Measuring Cortex-M4 instruction clock cycles

Asked by Dan Lewis on 2019-01-03

I'm trying to find a reliable method for measuring instruction clock cycles on the STM32F429 MCU that incorporates a Cortex-M4 processor. Part of the challenge is that although the core CPU has no cache, ST added their own proprietary ART Accelerator between the flash memory and the CPU. It provides an instruction cache of 1024 bytes and an instruction prefetch that allow the CPU to run at 180 MHz with 0 wait states, even though there is a 5 clock wait state to reload a cache line from flash.

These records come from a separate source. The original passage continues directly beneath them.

/-- `σ_q(0) = 0`. [cite: BuchweitzFlenner2003, Def. 4.1] -/
@[simp]
theorem sigmaSheafVia_zero (q : ℕ) : sigmaSheafVia X R q 0 = 0 := by
  have h0 : HomComplex.sigmaExt X R.P (-(R.length : ℤ)) 0 R.isFiniteLocallyFree q 0 = 0 := by
    rw [HomComplex.sigmaExt, HomComplex.sigmaC_zero, Equiv.symm_apply_eq]
    exact (Abelian.Ext.zero_hom _ _ _).symm
  rw [sigmaSheafVia, extTwoOnResolution_zero, HomComplex.sigmaCoh, h0, map_zero]
  rfl

/-- **Kernel form** (the shape of the tree's `IsISemiregular`): `I`-semiregular via `R` iff every `x ∈ Ext²(E₀, E₀)` with
`σ_q(x) = 0` for all `q ∈ I` is zero. [cite: BuchweitzFlenner2003, §5 (I-semiregular)] -/
theorem isISemiregularSheafVia_iff_ker (I : Set ℕ) :
    IsISemiregularSheafVia X R I ↔
      ∀ x : Abelian.Ext E₀ E₀ 2, (∀ q ∈ I, sigmaSheafVia X R q x = 0) → x = 0 := by
  rw [IsISemiregularSheafVia, HomComplex.isISemiregularC_iff_coh']
  constructor
  · intro h x hx
    exact (extTwoOnResolution_eq_zero_iff X R x).1 (h _ hx)
  · intro h y hy
    obtain ⟨x, rfl⟩ := (extTwoOnResolution_bijective X R).2 y
    rw [h x hy, extTwoOnResolution_zero]

end Value

end Summit.HodgeConjecture.HodgeConjecture.WeilTypeLadder

end
/-- **p. 97 «This solution is an analytic function of λ defined on the set of λ satisfying (1.119)» — CONCRETE `D′`, FRÉCHET FORM.**
For a sitewise-analytic family `γ` on an open subset `V` of any complex normed space `E` with values in the set (1.119)
(`‖R(U₀(b))γ(t)(b₊) − γ(t)(b₋)‖ < ½α₄η`, `‖γ(t)(x)‖ < ½α₄`), the solution `t ↦ D′(γ(t))` of (1.117) (`B8Eq1113Concrete.Dprime`, radius
`α₄/(2B′₀)`) is ANALYTIC on `V` as a map into `XSpace d k 𝔸`: G-holomorphic along complex lines by file 3
(`B8Eq1117ConcreteAnalytic.differentiableOn_Dprime_comp`), bounded by `α₄/(2B′₀)` (`Dprime_spec`), hence holomorphic
(Graves–Taylor–Hille–Zorn) and analytic ([Chae1985] Thm 14.13).  Hypotheses = those of `B8Eq1117Concrete.eq1117_existsUnique` along the
family, plus `0 < α₄`.
[cite: Balaban1985RegularSpaces, p.97 («This solution is an analytic function of λ defined on the set of λ satisfying (1.119)»), (1.117)–(1.119) p.96; Chae1985, Thm 14.9, Thm 14.13] -/
theorem analyticOnNhd_Dprime_comp_param {L : ℕ} (hL : 2 ≤ L) {G : Subgroup 𝔸ˣ} (hG : AvgClosed d L G) {U₀ : Site d → Fin d → 𝔸ˣ}
    (hU : ∀ x κ, U₀ x κ ∈ G) {k : ℕ} (H' : XSpace d k 𝔸 →ₗ[ℂ] (Site d → 𝔸))
    {u₁ : Site d → 𝔸ˣ} {α₀ α₃ α₄ B₀' : ℝ}
    (hα : 0 < α₀) (hα3 : C0 d * α₀ ≤ 1 / 3) (hα2 : 2 * α₀ ≤ c2' d L)
    (h52 : pdev U₀ < α₀ * (((L : ℝ) ^ k)⁻¹) ^ 2)
    (hB : 0 < B₀')
    (hH0 : ∀ (X : XSpace d k 𝔸) (x : Site d), ‖H' X x‖ ≤ B₀' * ‖X‖)
    (hH1 : ∀ (X : XSpace d k 𝔸) (x : Site d) (κ : Fin d),
      ‖cj (U₀ x κ) (H' X (x + e κ)) - H' X x‖ ≤ B₀' * ‖X‖ * ((L : ℝ) ^ k)⁻¹)
    {γ : E → Site d → 𝔸} {V : Set E} (hV : IsOpen V) (hγ : ∀ x, AnalyticOnNhd ℂ (fun t => γ t x) V)
    (h119a : ∀ t ∈ V, ∀ (x : Site d) (κ : Fin d), ‖cj (U₀ x κ) (γ t (x + e κ)) - γ t x‖ < α₄ / 2 * ((L : ℝ) ^ k)⁻¹)
    (h119b : ∀ t ∈ V, ∀ x : Site d, ‖γ t x‖ < α₄ / 2)
    (hu₁ : InLambda L U₀ u₁ k α₃ (((L : ℝ) ^ k)⁻¹))
    (hα₃ : 0 ≤ α₃) (hα₃' : α₃ ≤ 1 / 200) (hα₄ : 0 < α₄)
    (hs₁ : 200 * C6 d * (2 * α₄) ≤ 1) (hs₂ : 12000 * ((d : ℝ) + 1) * L * (2 * α₄) ≤ 1)
    (hs₃ : C4G d L * (α₀ + α₃ + 4 * (2 * α₄)) ≤ 1)
    (hs₄ : 1024 * ((d : ℝ) + 1) * ((d : ℝ) + 4) * L ^ 2 * α₀ ≤ 1) (hs₅ : 32 * ((d : ℝ) + 1) ^ 2 * C6 d * L ^ 2 * α₀ ≤ 1)
    (hs₆ : 16 * d * C5' d * C6 d * (L : ℝ) ^ 2 * α₀ ≤ 1) (hs₇ : 8 * d * C6 d * L * α₀ ≤ 1)
    (hsm : α₃ + α₄ ≤ 1 / (4 * B₀' * (2 * C2p d))) :
    AnalyticOnNhd ℂ (fun t => Dprime L U₀ u₁ k H' (α₄ / (2 * B₀')) (γ t)) V := by
  have hρ : ∀ t ∈ V, ‖Dprime L U₀ u₁ k H' (α₄ / (2 * B₀')) (γ t)‖ ≤ α₄ / (2 * B₀') := fun t ht =>
    (Dprime_spec hL hG hU H' (γ t) hα hα3 hα2 h52 hB hH0 hH1 (h119a t ht) (h119b t ht) hu₁ hα₃ hα₃' hs₁ hs₂ hs₃ hs₄ hs₅
      hs₆ hs₇ hsm).1.1
  have hd : DifferentiableOn ℂ (fun t => Dprime L U₀ u₁ k H' (α₄ / (2 * B₀')) (γ t)) V := by
    refine GateauxHolomorphic.differentiableOn_of_gateaux_of_locallyBounded (fun a _ v => ?_) (fun a ha => ?_)
    · exact differentiableOn_Dprime_comp (γ := fun z : ℂ => γ (a + z • v)) hL hG hU H' hα hα3 hα2 h52 hB hH0 hH1
        (SCV.isOpen_slice hV a v) (fun x => differentiableOn_line_of_analyticOnNhd hγ a v x) (fun z hz => h119a _ hz)
        (fun z hz => h119b _ hz) hu₁ hα₃ hα₃' hα₄ hs₁ hs₂ hs₃ hs₄ hs₅ hs₆ hs₇ hsm
    · obtain ⟨r, hr, hsub⟩ := Metric.isOpen_iff.1 hV a ha
      exact ⟨r, hr, α₄ / (2 * B₀'), hsub, fun y hy => hρ y (hsub hy)⟩
  exact HolomorphicBanach.analyticOnNhd_of_differentiableOn hd hV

My main program is written in C. It calls an assembly language function that contains the code I'm trying to time. I'm using the DWT cycle counter that is driven directly by the CPU clock. To eliminate the effect of the cache, I'm using the following approach that repeats the execution until the cycle count is stable. I do this twice - (1) to account for the overhead cycles required to read the DWT counter and for the cycles required to simply call and return from a function containing only a BX LR, and (2) to measure the cycle count of the code within TargetFunction (not counting the BL or BX LR instructions that do the call and return).

     // Measure overhead cycles
     overhead = 0 ;
     do
          {
          save = overhead ;
          start = ReadDWTCounter() ;
          DummyFunction() ; // <------ This function contains nothing but a BX LR instruction
          stop = ReadDWTCounter() ;
          overhead = stop - start ;
          } while (overhead != save) ;

     // Measure function cycles
     difference = 0 ;
     do
          {
          save = difference ;
          start = ReadDWTCounter() ;
          TargetFunction() ; // <--------- This is the function containing the code I want to measure
          stop = ReadDWTCounter() ;
          difference = stop - start ;
          } while (difference != save) ;

     // Remove overhead cycles
     cycles = difference - overhead ;

As expected, the loops each run for only two iterations, where the first iteration loads the code into cache and the second executes from cache with zero wait states. This seems to give very good and repeatable results, except that the final value of cycles is one greater than I would expect.

For example, if the code I'm timing is a single 16-bit ADD instructions (inside TargetFunction), the measured cycle count should be 1 clock cycle, but I get 2. If I try to time two 16-bit ADD instructions, the measured cycle count should be 2 clock cycles, but I get 3, and so on.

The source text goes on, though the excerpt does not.